Should you use early stopping?

From our experiments, early stopping hurts the process. The training dataset is so small that the model overfits very quickly and hence early stopping triggers too early. We also know from Atighehchian et al. that underfitting hurts the process more than overfitting.

Which optimizer works best?

We find that SGD works well in for computer vision problems. More complex optimizers such as Adam hurt the process. Beck et al. 2021 find similar results. This is mostly the case in the beginning of the process where the model overfits quickly because the training set is small.

When finetuning Transformers, we find that the Adam optimizer works well if it is re-initialized at the beginning of each active learning step.

How do you evaluate active learning?

The standard process is to compare to uniform sampling (sometime refered as Random). Some datasets are better to use than others. Academic datasets are often too clean for active learning because they were manually curated. Remember that active learning works best on industrial datasets where duplicates, low-information examples or noisy examples are common.

Which query size to use?

Of course the lower the better, but Atighehchian et al. shows that BALD works well with a query size under 1000. This was tested on an academic dataset where Random sampling is especially strong. In practice, BALD performs worse on low-diversity datasets and could wrongly behave on a lower query size.

Tips & Trick for a successful active learning experiment

Many of these tips can be found in our paper Bayesian active learning for production.

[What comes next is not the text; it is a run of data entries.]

import Mathlib
import Summits.CriticalPhenomena.Ising3DConformalLimit.Theorems.GaussianScaleMixtureCriticalTwoPointGSMDiagSpectralRepresentation
import Summits.CriticalPhenomena.Ising3DConformalLimit.Theorems.GaussianScaleMixtureCriticalTwoPointGSMJsTrigSum
import Summits.CriticalPhenomena.Ising3DConformalLimit.Theorems.GaussianScaleMixtureCriticalTwoPointGSMJsPairCountTendsto
import Summits.CriticalPhenomena.Ising3DConformalLimit.Theorems.GaussianScaleMixtureCriticalTwoPointGSMJsCompactness
import Summits.CriticalPhenomena.Ising3DConformalLimit.Theorems.GaussianScaleMixtureCriticalTwoPointGSMDiagCesaroIdentity
import Summits.CriticalPhenomena.Ising3DConformalLimit.Theorems.GaussianScaleMixtureCriticalTwoPointGSMDiagApproximants

/-!
# The diagonal (swap-mirror) JOINT Källén–Lehmann measure of the critical two-point function of the 3D
Ising model (route `GaussianScaleMixture`, crux `CriticalTwoPointGSM`, line `Sketch`, canonical-lift
spine — nine-direction dividend; registered stub `diagJointSpectralMeasure`)

Sequel of `…GSMDiagSpectralRepresentation.lean`: with the plane site `ι(z) = z₀(e₀+e₁) + z₁e₂` of the
swap-mirror plane `{x₀ = x₁}` and the normal step `u = e₀ - e₁`, there is a probability measure `ρ_d` on
`[0,1] × [-π,π]²` with `⟨σ₀ σ_{ι(z) + n u}⟩⁺_{β_c} = ∫ λ^{|n|} cos(k·z) dρ_d` for all `n ∈ ℤ`, `z ∈ ℤ²` —
unconditional: closed nine-mirror reflection positivity + the Hankel → Hausdorff moment theorem
(`diagSpectralRepresentation`) + Bochner in the in-plane momentum by the discrete-momentum Cesàro/DFT
construction (`js_trigSum`, `diag_cesaroIdentity`, `diag_approximants`, `js_pairCount_tendsto`,
`js_compactness`). This is the axial `jointSpectralMeasure` transported to a diagonal mirror WITHOUT a
transfer matrix — the "nine-direction spectral envelope" infrastructure of the line.

References: J. Fröhlich, R. Israel, E. H. Lieb, B. Simon, Comm. Math. Phys. 62 (1978) §3 Thm. 3.1;
C. Berg, J. P. R. Christensen, P. Ressel, *Harmonic Analysis on Semigroups* (1984) Ch. 4;
M. Aizenman, H. Duminil-Copin, Ann. of Math. 194 (2021) Prop. 5.3.
-/

namespace Summit.CriticalPhenomena.Ising3DConformalLimit.Theorems

open MeasureTheory Filter Topology
open Literature.Probability.LatticeModels
open scoped BigOperators

noncomputable section

/-- **The diagonal joint Källén–Lehmann measure (registered stub `diagJointSpectralMeasure`),
unconditional.** There is a probability measure `ρ` on `ℝ³` carried by `[0,1] × [-π,π]²` with
`⟨σ₀ σ_{(z₀+n, z₀-n, z₁)}⟩⁺_{β_c} = ∫ λ^{|n|} cos(k₁z₀ + k₂z₁) dρ(λ,k)` for every `n ∈ ℤ` and
`z ∈ ℤ²` — the transfer-matrix-free spectral representation of the critical 3D Ising two-point
function with respect to the swap mirror `x₀ = x₁` (normal step `u = e₀ - e₁`, in-plane lattice
`ι(z) = z₀(e₀+e₁) + z₁e₂`), jointly in the normal and in-plane variables: closed nine-mirror
reflection positivity + the Hankel → Hausdorff moment theorem (`diagSpectralRepresentation`) +
Bochner in the in-plane momentum by the discrete-momentum Cesàro/DFT construction
(`js_trigSum`, `diag_cesaroIdentity`, `diag_approximants`, `js_pairCount_tendsto`,
`js_compactness`). -/
theorem diagJointSpectralMeasure :
    ∃ ρ : Measure (Fin 3 → ℝ), IsProbabilityMeasure ρ ∧
      ρ {p | 0 ≤ p 0 ∧ p 0 ≤ 1 ∧ ∀ j : Fin 2, -Real.pi ≤ p j.succ ∧ p j.succ ≤ Real.pi}ᶜ = 0 ∧
      ∀ (n : ℤ) (z : Fin 2 → ℤ),
        criticalTwoPoint 3 (z 0 • (Pi.single 0 1 + Pi.single 1 1) + z 1 • Pi.single 2 1 +
            n • (Pi.single 0 1 - Pi.single 1 1)) =
          ∫ p, (p 0) ^ n.natAbs * Real.cos (∑ j : Fin 2, p j.succ * (z j : ℝ)) ∂ρ := by
  -- the diagonal two-point data as a function of `(n, z)`
  let Gd : ℤ → (Fin 2 → ℤ) → ℝ := fun n z =>
    criticalTwoPoint 3 (z 0 • (Pi.single 0 1 + Pi.single 1 1) + z 1 • Pi.single 2 1 +
      n • (Pi.single 0 1 - Pi.single 1 1))
  have happ := diag_approximants (diag_cesaroIdentity js_trigSum) diagSpectralRepresentation
  -- choose the approximants (junk below `N = 0`, never used in the limit)
  have hex : ∀ N : ℕ, ∃ ρ : Measure (Fin 3 → ℝ), IsProbabilityMeasure ρ ∧
      ρ {p | 0 ≤ p 0 ∧ p 0 ≤ 1 ∧ ∀ j : Fin 2, -Real.pi ≤ p j.succ ∧ p j.succ ≤ Real.pi}ᶜ = 0 ∧
      (1 ≤ N → ∀ (n : ℤ) (z : Fin 2 → ℤ), (∀ i : Fin 2, |z i| < N) →
        ∫ p, (p 0) ^ n.natAbs * Real.cos (∑ j : Fin 2, p j.succ * (z j : ℝ)) ∂ρ =
          ((((Fintype.piFinset (fun _ : Fin 2 => Finset.Ico (0 : ℤ) N)) ×ˢ
              (Fintype.piFinset (fun _ : Fin 2 => Finset.Ico (0 : ℤ) N))).filter
              (fun xy => xy.1 - xy.2 = z)).card : ℝ) / (N : ℝ) ^ 2 * Gd n z) := by
    intro N
    rcases Nat.eq_zero_or_pos N with h0 | hpos
    · obtain ⟨ρ, hP, hsupp, -⟩ := happ 1 le_rfl
      exact ⟨ρ, hP, hsupp, fun h => by omega⟩
    · obtain ⟨ρ, hP, hsupp, hmom⟩ := happ N hpos
      exact ⟨ρ, hP, hsupp, fun _ => hmom⟩
  choose ρs hP hsupp hmom using hex
  -- the joint moments of the approximants converge to `Gd n z`
  have hlim : ∀ (n : ℤ) (z : Fin 2 → ℤ), Tendsto (fun N =>
      ∫ p, (p 0) ^ n.natAbs * Real.cos (∑ j : Fin 2, p j.succ * (z j : ℝ)) ∂(ρs N)) atTop
      (𝓝 (Gd n z)) := by
    intro n z
    have hw := (js_pairCount_tendsto z).mul_const (Gd n z)
    rw [one_mul] at hw
    refine hw.congr' ?_
    obtain ⟨M, hM⟩ : ∃ M : ℕ, ∀ i : Fin 2, (z i).natAbs < M := by
      refine ⟨(Finset.univ.sup fun i => (z i).natAbs) + 1, fun i => ?_⟩
      have : (z i).natAbs ≤ Finset.univ.sup fun i => (z i).natAbs :=
        Finset.le_sup (f := fun i => (z i).natAbs) (Finset.mem_univ i)
      omega
    rw [EventuallyEq, eventually_atTop]
    refine ⟨M + 1, fun N hN => ?_⟩
    have hzN : ∀ i : Fin 2, |z i| < N := fun i => by
      rw [← Int.natCast_natAbs]
      have := hM i
      exact_mod_cast (by omega : (z i).natAbs < N)
    exact (hmom N (by omega) n z hzN).symm
  obtain ⟨ρ, hPρ, hsuppρ, hmomρ⟩ := js_compactness ρs Gd hP hsupp hlim
  exact ⟨ρ, hPρ, hsuppρ, fun n z => (hmomρ n z).symm⟩

end

end Summit.CriticalPhenomena.Ising3DConformalLimit.Theorems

Remove data augmentation when computing uncertainty

You can specify which variables to override when creating the unlabelled pool using the pool_specifics argument.

from torchvision import transforms

transform = transforms.Compose([
    transforms.Resize(32),
    transforms.RandomHorizontalFlip(),
    transforms.ToTensor()
])
test_transform = transforms.Compose([
    transforms.Resize(32),
    transforms.ToTensor()
])

your_dataset = ADataset(transform=transform)
active_dataset = ActiveLearningDataset(your_dataset, pool_specifics={'transform': test_transform})

# active_dataset will use data augmentation
# the pool will use the `test_transform`
pool = active_dataset.pool

Reset the model to its original weights (Gal et al. 2017)

# Make a deep copy of the initial weights
initial_weights = copy.deepcopy(model.state_dict())
loop = ActiveLearningLoop(...)

for al_step in range(NUM_AL_STEP):
    # Reset the weights to its initial value
    model.load_state_dict(initial_weights)
    # Train to convergence
    model.train_on_dataset(...)
    # Test on the validation set.
    model.test_on_dataset(...)
    # Label the next set of labels.
    loop.step()

Use Bayesian model average when testing.

When using MC-Dropout, or any other Bayesian methods, you will want to compute the Bayesian model average (BMA) at test time too.

To do so, you can specify the average_predictions parameters in ModelWrapper.test_on_dataset. The prediction will be averaged over iterations stochastic predictions.

This will slightly increase the ECE of your model and will improve the predictive performance as well.

Compute uncertainty on a subset of the unlabelled pool

Predicting on the unlabelled pool is the most time consuming part of active learning, especially in expensive tasks such as segmentation.

Our work shows that predicting on a random subset of the pool is as effective as the full prediction. Baal supports this features throught the max_samples argument in ActiveLearningPool.